Comment on “Closing the Loop: Creating Tests and the Content Tested”


In composition and rhetoric, the scholarship and accompanying textbooks have developed and improved over the years, quite in advance of any putative tests in critical thinking (CLA), composition, design, or rhetoric. Compare Downs and Wardle’s Writing about Writing or Palmquist’s Joining the Conversation with traditional modes textbooks that are still with us. There have been advances in understanding of transfer learning, academic “mutt genres,” Genre Theory, Activity Theory, and the institutional place of comp-rhet outside the orbit of English Lit, which I think drives someone like Elizabeth Wardle to talk about re-orienting comp-rhet as an introduction to Writing Studies, rather than have it be a quixotic course on remediating all linguistic surface errors and creating disciplined critical readers with careful professional academic standards in sixteen weeks.

What keeps the old textbook approaches in circulation? 1) There are certainly some instructors whose professional opinion is that these approaches serve their purpose (there is nothing if not a diversity of approaches to writing pedagogy). 2) Textbook publishers keep producing what textbook committees want. 3) A majority contingent labor force doesn’t get involved in textbook selection, isn’t paid to develop opinions on the matter, and receives little or no professional development to pursue an investigation of the scholarship wherein they might have time in between shuttling from campus A parking lot to campus B parking lot to develop a variety of interesting and substantial opinions about writing studies, its research areas and pedagogy. 4) That leaves a department of full-time faculty, reduced in number, but still with full-time academic and institutional obligations, to keep up with the scholarship and available approaches, and to do that independent of the tender mercies of the textbook publishers who are eager to offer their opinions about the right textbooks for that college or university’s local conditions. 5) In some, probably suspect institutions, administrators, or even faculty outside the discipline, who may have little actual familiarity with the scholarship, but with full power to decide what gets taught and how, might take upon themselves some sort of say in the matter. These factors all give weight to people’s received initial graduate training and perceptions about writing that may be decades old in terms of ever having any familiarity with issues in writing studies.

The miracle is that any innovative pedagogy and textbooks informed by current research get out in front of the institutional and economic inertia.

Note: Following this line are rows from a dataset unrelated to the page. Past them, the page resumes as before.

/-- `s4c` is a positive wall bridge of length `m = 6k + 4` (length symbolic). [cite: MadrasSlade1993, §1.2,
    Definition 1.2.4 (p. 11)]
[cite: EntingJensen2009, §7.4.2, Fig. 7.10] -/
theorem s4c_mem_pwb {k a i j e g m : ℕ} (ha : 1 ≤ a) (hije : i + j + e + 3 ≤ k) (hgi : i + g + 2 ≤ k) (hga : a + g
    + 2 ≤ k) (hm : m = 6 * k + 4) : s4c k a i j e g ∈ pwb m :=
  mem_pwb_of_facts rfl (s4c_facts ha hije hgi hga) hm

/-- Coordinates of `s4c` up to its length. [cite: EntingJensen2009, §7.4.2, Fig. 7.10] -/
theorem s4c_apply {k a i j e g t : ℕ} (ht : t ≤ 6 * k + 4) : s4c k a i j e g t 0 = s4cX k a i j e g t
    ∧ s4c k a i j e g t 1 = s4cY k a i j e g t :=
  tab_walk_apply ht

/-- **`s4c` is irreducible**: the interior visits of the initial wall run are followed by the return to column `2`,
    those of the final wall run (columns `≤ 2k`) are preceded by the bottom exit column `2k+1` (row `−3`). [cite:
    MadrasSlade1993, §4.2, Definition 4.2.1 (p. 90)]
[cite: Kesten1963SAW, §4] [cite: EntingJensen2009, §7.4.2, Fig. 7.10] -/
theorem s4c_mem_ipwb {k a i j e g m : ℕ} (ha : 1 ≤ a) (hije : i + j + e + 3 ≤ k) (hgi : i + g + 2 ≤ k) (hga : a + g
    + 2 ≤ k) (hm : m = 6 * k + 4) : s4c k a i j e g ∈ ipwb m := by
  refine mem_ipwb_of_facts_wit rfl (s4c_facts ha hije hgi hga) hm (by omega) fun t ht1 ht2 hte hY => ?_
  rcases s4c_cases k a i j e g t with ⟨h, x, y⟩ | ⟨l, h, x, y⟩ | ⟨l, h, x, y⟩ | ⟨l, h, x, y⟩ | ⟨l, h, x, y⟩ | ⟨l, h,
      x, y⟩ | ⟨l, h, x, y⟩ | ⟨l, h, x, y⟩ | ⟨l, x, y⟩
  · refine Or.inl ⟨4 * a + 1, by omega, by omega, ?_⟩
    rcases s4c_cases k a i j e g (4 * a + 1) with ⟨h', x', y'⟩ | ⟨l', h', x', y'⟩ | ⟨l', h', x', y'⟩ | ⟨l', h', x',
        y'⟩ | ⟨l', h', x', y'⟩ | ⟨l', h', x', y'⟩ | ⟨l', h', x', y'⟩ | ⟨l', h', x', y'⟩ | ⟨l', x', y'⟩ <;>
      omega
  · omega
  · omega
  · omega
  · omega
  · omega
  · omega
  · omega
  · refine Or.inr ⟨2 * k + 4 * a + 4, by omega, by omega, ?_⟩
    rcases s4c_cases k a i j e g (2 * k + 4 * a + 4) with ⟨h', x', y'⟩ | ⟨l', h', x', y'⟩ | ⟨l', h', x', y'⟩ | ⟨l',
        h', x', y'⟩ | ⟨l', h', x', y'⟩ | ⟨l', h', x', y'⟩ | ⟨l', h', x', y'⟩ | ⟨l', h', x', y'⟩ | ⟨l', x', y'⟩ <;>
      omega

/-- **`s4c` has `k` visits** (`a` on the initial wall run, `k − a` on the final one).
[cite: BeatonBousquetMelouDeGierDuminilCopinGuttmann2014, §3.1 (arXiv v5 p. 8)] [cite: EntingJensen2009, §7.4.2,
    Fig. 7.10] -/
theorem visits_s4c {k a i j e g m : ℕ} (ha : 1 ≤ a) (hije : i + j + e + 3 ≤ k) (hgi : i + g + 2 ≤ k) (hga : a + g
    + 2 ≤ k) (hm : m = 6 * k + 4) : visits m (s4c k a i j e g) = k := by
  have hY : ∀ t, t ≤ 6 * k + 4 → s4c k a i j e g t 1 = s4cY k a i j e g t := fun t ht => (s4c_apply ht).2
  have h1 : visits (0 + (2 * a + 1)) (s4c k a i j e g) = visits (0) (s4c k a i j e g) + ((0 + (2 * a
      + 1)) / 2 - (0) / 2) :=
    visits_add_of_wall fun q _ hq => by
      rw [hY _ (by omega)]
      rcases s4c_cases k a i j e g (0 + q) with ⟨h', x', y'⟩ | ⟨l', h', x', y'⟩ | ⟨l', h', x', y'⟩ | ⟨l', h', x',
          y'⟩ | ⟨l', h', x', y'⟩ | ⟨l', h', x', y'⟩ | ⟨l', h', x', y'⟩ | ⟨l', h', x', y'⟩ | ⟨l', x', y'⟩ <;>
        omega
  have h2 : visits (2 * a + 1 + (4 * k + 3)) (s4c k a i j e g) = visits (2 * a + 1) (s4c k a i j e g) :=
    visits_add_eq_left fun q hq1 hq2 h => by
      obtain ⟨-, h0⟩ := h
      rw [hY _ (by omega)] at h0
      rcases s4c_cases k a i j e g (2 * a + 1 + q) with ⟨h', x', y'⟩ | ⟨l', h', x', y'⟩ | ⟨l', h', x', y'⟩ | ⟨l', h',
          x', y'⟩ | ⟨l', h', x', y'⟩ | ⟨l', h', x', y'⟩ | ⟨l', h', x', y'⟩ | ⟨l', h', x', y'⟩ | ⟨l', x', y'⟩ <;> omega
  have h3 : visits (4 * k + 2 * a + 4 + (2 * k - 2 * a)) (s4c k a i j e g) = visits (4 * k + 2 * a
      + 4) (s4c k a i j e g) + ((4 * k + 2 * a + 4 + (2 * k - 2 * a)) / 2 - (4 * k + 2 * a + 4) / 2) :=
    visits_add_of_wall fun q _ hq => by
      rw [hY _ (by omega)]
      rcases s4c_cases k a i j e g (4 * k + 2 * a + 4 + q) with ⟨h', x', y'⟩ | ⟨l', h', x', y'⟩ | ⟨l', h', x',
          y'⟩ | ⟨l', h', x', y'⟩ | ⟨l', h', x', y'⟩ | ⟨l', h', x', y'⟩ | ⟨l', h', x', y'⟩ | ⟨l', h', x', y'⟩ | ⟨l',
          x', y'⟩ <;>
        omega
  rw [zero_add, visits_zero, zero_add] at h1
  rw [show 2 * a + 1 + (4 * k + 3) = 4 * k + 2 * a + 4 by omega, h1] at h2
  rw [show 4 * k + 2 * a + 4 + (2 * k - 2 * a) = 6 * k + 4 by omega, h2] at h3
  subst hm
  rw [h3]
  omega

/-- **`s4c` has four down steps**, at the times `2 * a + 1`, `4 * a + 1`, `4 * a + 2 * i + 3`, `4 * a + 2 * i
    + 2 * j + 5`. [cite: EntingJensen2009, §7.4.2, Fig. 7.10] -/
theorem stepsD_s4c {k a i j e g m : ℕ} (ha : 1 ≤ a) (hije : i + j + e + 3 ≤ k) (hgi : i + g + 2 ≤ k) (hga : a + g
    + 2 ≤ k) (hm : m = 6 * k + 4) :
    stepsD m (s4c k a i j e g) = {2 * a + 1, 4 * a + 1, 4 * a + 2 * i + 3, 4 * a + 2 * i + 2 * j + 5} := by
  subst hm
  ext t
  simp only [stepsD, mem_filter, mem_range, mem_insert, mem_singleton]
  constructor
  · rintro ⟨ht, hx, hy⟩
    rw [(s4c_apply (t := t + 1) (by omega)).1, (s4c_apply (t := t) (by omega)).1] at hx
    rw [(s4c_apply (t := t + 1) (by omega)).2, (s4c_apply (t := t) (by omega)).2] at hy
    rcases s4c_cases k a i j e g t with ⟨h, x, y⟩ | ⟨l, h, x, y⟩ | ⟨l, h, x, y⟩ | ⟨l, h, x, y⟩ | ⟨l, h, x, y⟩ | ⟨l,
        h, x, y⟩ | ⟨l, h, x, y⟩ | ⟨l, h, x, y⟩ | ⟨l, x, y⟩ <;>
      rcases s4c_cases k a i j e g (t + 1) with ⟨h', x', y'⟩ | ⟨l', h', x', y'⟩ | ⟨l', h', x', y'⟩ | ⟨l', h', x',
          y'⟩ | ⟨l', h', x', y'⟩ | ⟨l', h', x', y'⟩ | ⟨l', h', x', y'⟩ | ⟨l', h', x', y'⟩ | ⟨l', x', y'⟩ <;>
        omega
  · intro ht
    have ht4 : t + 1 ≤ 6 * k + 4 := by omega
    refine ⟨by omega, ?_, ?_⟩
    · rw [(s4c_apply ht4).1, (s4c_apply (t := t) (by omega)).1]
      rcases s4c_cases k a i j e g t with ⟨h, x, y⟩ | ⟨l, h, x, y⟩ | ⟨l, h, x, y⟩ | ⟨l, h, x, y⟩ | ⟨l, h, x, y⟩ | ⟨l,
          h, x, y⟩ | ⟨l, h, x, y⟩ | ⟨l, h, x, y⟩ | ⟨l, x, y⟩ <;>
        rcases s4c_cases k a i j e g (t + 1) with ⟨h', x', y'⟩ | ⟨l', h', x', y'⟩ | ⟨l', h', x', y'⟩ | ⟨l', h', x',
            y'⟩ | ⟨l', h', x', y'⟩ | ⟨l', h', x', y'⟩ | ⟨l', h', x', y'⟩ | ⟨l', h', x', y'⟩ | ⟨l', x', y'⟩ <;>
          omega
    · rw [(s4c_apply ht4).2, (s4c_apply (t := t) (by omega)).2]
      rcases s4c_cases k a i j e g t with ⟨h, x, y⟩ | ⟨l, h, x, y⟩ | ⟨l, h, x, y⟩ | ⟨l, h, x, y⟩ | ⟨l, h, x, y⟩ | ⟨l,
          h, x, y⟩ | ⟨l, h, x, y⟩ | ⟨l, h, x, y⟩ | ⟨l, x, y⟩ <;>
        rcases s4c_cases k a i j e g (t + 1) with ⟨h', x', y'⟩ | ⟨l', h', x', y'⟩ | ⟨l', h', x', y'⟩ | ⟨l', h', x',
            y'⟩ | ⟨l', h', x', y'⟩ | ⟨l', h', x', y'⟩ | ⟨l', h', x', y'⟩ | ⟨l', h', x', y'⟩ | ⟨l', x', y'⟩ <;>
          omega

/-- **`s4c` has four up steps**, at the times `2 * k + 4 * a + 2 - 2 * e`, `2 * k + 4 * a + 4`, `2 * k + 4 * a
    + 2 * g + 6`, `4 * k + 2 * a + 4`. [cite: EntingJensen2009, §7.4.2, Fig. 7.10] -/
theorem stepsU_s4c {k a i j e g m : ℕ} (ha : 1 ≤ a) (hije : i + j + e + 3 ≤ k) (hgi : i + g + 2 ≤ k) (hga : a + g
    + 2 ≤ k) (hm : m = 6 * k + 4) :
    stepsU m (s4c k a i j e g) = {2 * k + 4 * a + 2 - 2 * e, 2 * k + 4 * a + 4, 2 * k + 4 * a + 2 * g + 6, 4 * k
        + 2 * a + 4} := by
  subst hm
  ext t
  simp only [stepsU, mem_filter, mem_range, mem_insert, mem_singleton]
  constructor
  · rintro ⟨ht, hx, hy⟩
    rw [(s4c_apply (t := t + 1) (by omega)).1, (s4c_apply (t := t) (by omega)).1] at hx
    rw [(s4c_apply (t := t + 1) (by omega)).2, (s4c_apply (t := t) (by omega)).2] at hy
    rcases s4c_cases k a i j e g t with ⟨h, x, y⟩ | ⟨l, h, x, y⟩ | ⟨l, h, x, y⟩ | ⟨l, h, x, y⟩ | ⟨l, h, x, y⟩ | ⟨l,
        h, x, y⟩ | ⟨l, h, x, y⟩ | ⟨l, h, x, y⟩ | ⟨l, x, y⟩ <;>
      rcases s4c_cases k a i j e g (t + 1) with ⟨h', x', y'⟩ | ⟨l', h', x', y'⟩ | ⟨l', h', x', y'⟩ | ⟨l', h', x',
          y'⟩ | ⟨l', h', x', y'⟩ | ⟨l', h', x', y'⟩ | ⟨l', h', x', y'⟩ | ⟨l', h', x', y'⟩ | ⟨l', x', y'⟩ <;>
        omega
  · intro ht
    have ht4 : t + 1 ≤ 6 * k + 4 := by omega
    refine ⟨by omega, ?_, ?_⟩
    · rw [(s4c_apply ht4).1, (s4c_apply (t := t) (by omega)).1]
      rcases s4c_cases k a i j e g t with ⟨h, x, y⟩ | ⟨l, h, x, y⟩ | ⟨l, h, x, y⟩ | ⟨l, h, x, y⟩ | ⟨l, h, x, y⟩ | ⟨l,
          h, x, y⟩ | ⟨l, h, x, y⟩ | ⟨l, h, x, y⟩ | ⟨l, x, y⟩ <;>
        rcases s4c_cases k a i j e g (t + 1) with ⟨h', x', y'⟩ | ⟨l', h', x', y'⟩ | ⟨l', h', x', y'⟩ | ⟨l', h', x',
            y'⟩ | ⟨l', h', x', y'⟩ | ⟨l', h', x', y'⟩ | ⟨l', h', x', y'⟩ | ⟨l', h', x', y'⟩ | ⟨l', x', y'⟩ <;>
          omega
    · rw [(s4c_apply ht4).2, (s4c_apply (t := t) (by omega)).2]
      rcases s4c_cases k a i j e g t with ⟨h, x, y⟩ | ⟨l, h, x, y⟩ | ⟨l, h, x, y⟩ | ⟨l, h, x, y⟩ | ⟨l, h, x, y⟩ | ⟨l,
          h, x, y⟩ | ⟨l, h, x, y⟩ | ⟨l, h, x, y⟩ | ⟨l, x, y⟩ <;>
        rcases s4c_cases k a i j e g (t + 1) with ⟨h', x', y'⟩ | ⟨l', h', x', y'⟩ | ⟨l', h', x', y'⟩ | ⟨l', h', x',
            y'⟩ | ⟨l', h', x', y'⟩ | ⟨l', h', x', y'⟩ | ⟨l', h', x', y'⟩ | ⟨l', h', x', y'⟩ | ⟨l', x', y'⟩ <;>
          omega


/-! ### §4  Family A10 (`D D D D U U U U`, wall run of length `2k−1`, hairpin,
    staircases down and up): `R^{2k−1} D L^{2k−3} D R^{2i+1} D R^{2j+1} D R^{2k−2i−2j−2e−2g−6} U R^{2e+1} U R^{2g+1}
    U R U R` -/

/-- Column table of the s4d blocks (length `6k + 4`, vertical profile `D D D D U U U U`),
    9 affine pieces on the rows `0, −1, −2, −3, −4, −3, −2, −1, 0` (values `(t : ℤ)`, `-(t : ℤ) + 4 * k - 1`,
    `(t : ℤ) - 4 * k + 4`, `(t : ℤ) - 4 * k + 3`, `(t : ℤ) - 4 * k + 2`, `(t : ℤ) - 4 * k + 1`, `(t : ℤ) - 4 * k`,
    `(t : ℤ) - 4 * k - 1`, `(t : ℤ) - 4 * k - 2` on the successive pieces). [cite: EntingJensen2009, §7.4.2,
    Fig. 7.10 (brickwork form of the honeycomb lattice)] -/
def s4dX (k i j e g t : ℕ) : ℤ :=
  if t + 1 ≤ 2 * k then (t : ℤ)
  else if t + 3 ≤ 4 * k then -(t : ℤ) + 4 * k - 1
  else if t + 1 ≤ 4 * k + 2 * i then (t : ℤ) - 4 * k + 4
  else if t ≤ 4 * k + 2 * i + 2 * j + 1 then (t : ℤ) - 4 * k + 3
  else if t + 2 * e + 2 * g + 4 ≤ 6 * k then (t : ℤ) - 4 * k + 2
  else if t + 2 * g + 2 ≤ 6 * k then (t : ℤ) - 4 * k + 1
  else if t ≤ 6 * k then (t : ℤ) - 4 * k
  else if t ≤ 6 * k + 2 then (t : ℤ) - 4 * k - 1
  else (t : ℤ) - 4 * k - 2

/-- Height table of the s4d blocks: `0, −1, −2, −3, −4, −3, −2, −1, 0` on the 9 pieces. [cite: EntingJensen2009,
    §7.4.2, Fig. 7.10] -/
def s4dY (k i j e g t : ℕ) : ℤ :=
  if t + 1 ≤ 2 * k then 0
  else if t + 3 ≤ 4 * k then -1
  else if t + 1 ≤ 4 * k + 2 * i then -2
  else if t ≤ 4 * k + 2 * i + 2 * j + 1 then -3
  else if t + 2 * e + 2 * g + 4 ≤ 6 * k then -4
  else if t + 2 * g + 2 ≤ 6 * k then -3
  else if t ≤ 6 * k then -2
  else if t ≤ 6 * k + 2 then -1
  else 0

/-- **The A10 block** `(0,0)→…→(2k−1,0)↓←…←(2,−1)↓(2,−2)→…↓→…↓→…↑→…↑→…→(2k,−2)↑(2k,−1)→(2k+1,−1)↑(2k+1,0)→(2k+2,0)`
    of length `6k+4`. [cite: EntingJensen2009, §7.4.2, Fig. 7.10] -/
def s4d (k i j e g : ℕ) : ℕ → Site 2 := Tab.walk (6 * k + 4) (s4dX k i j e g) (s4dY k i j e g)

Comment at The Academic Blog.

 

The ideals of learning versus authoritarian corporatism in higher ed


Coming out of a California JC in the 80s, paying only $640 a semester at UC Berkeley, and having valued what I learned at both places before going to IU-Bloomington, I don’t recognize all the complaining about terrible professors. Not all professors in my experience were incredible, but I never had a truly terrible professor. As far as I could tell, they all cared a lot about their work and wanted their students to appreciate their fields. Now, if we are talking about students not always being committed to the ideals of learning, and what effects that can have on the morale and justification for what happens on a campus, e.g., the oft-repeated circumstance of faculty being pressured to lower standards, make classes easier and less demanding, etc., then we are more on the right track. Resentment against professors and academics isn’t going to fix things. Figuring out ways to help students see the value of education, to do other things with their lives until they are ready to study seriously–that’s more constructive.

The Neoliberal corporatization of colleges & universities is a national, global tragedy. The money flowing disproportionately to management and away from the actual missions of instruction, learning, and sustained critical inquiry via a huge and growing reliance on adjunct faculty, paid poverty wages, and denied many of the dignities, like phones and offices, of the worthy work they do, is unethical & immoral. We’re already beginning to pay the price of less democracy and more authoritarianism in our lives.

http://readersupportednews.org/opinion2/277-75/22337-how-americas-great-university-system-is-getting-destroyed#comment-379980

Surviving on little cash: “Dumpster Diving” by Lars Eighner (1991)


From The Threepenny Review. Re-posted at Tarleton.edu:

“I began scavenging by pulling pizzas out of the Dumpster behind a pizza delivery shop. In general prepared food requires caution, but in this case I knew when the shop closed and went to the Dumpster as soon as the last of the help left.”

Click to access On%20Dumpster%20Diving.pdf

 

Will TRS and the ACA force LSCS to lose a fifth to a third of its sections taught by adjuncts?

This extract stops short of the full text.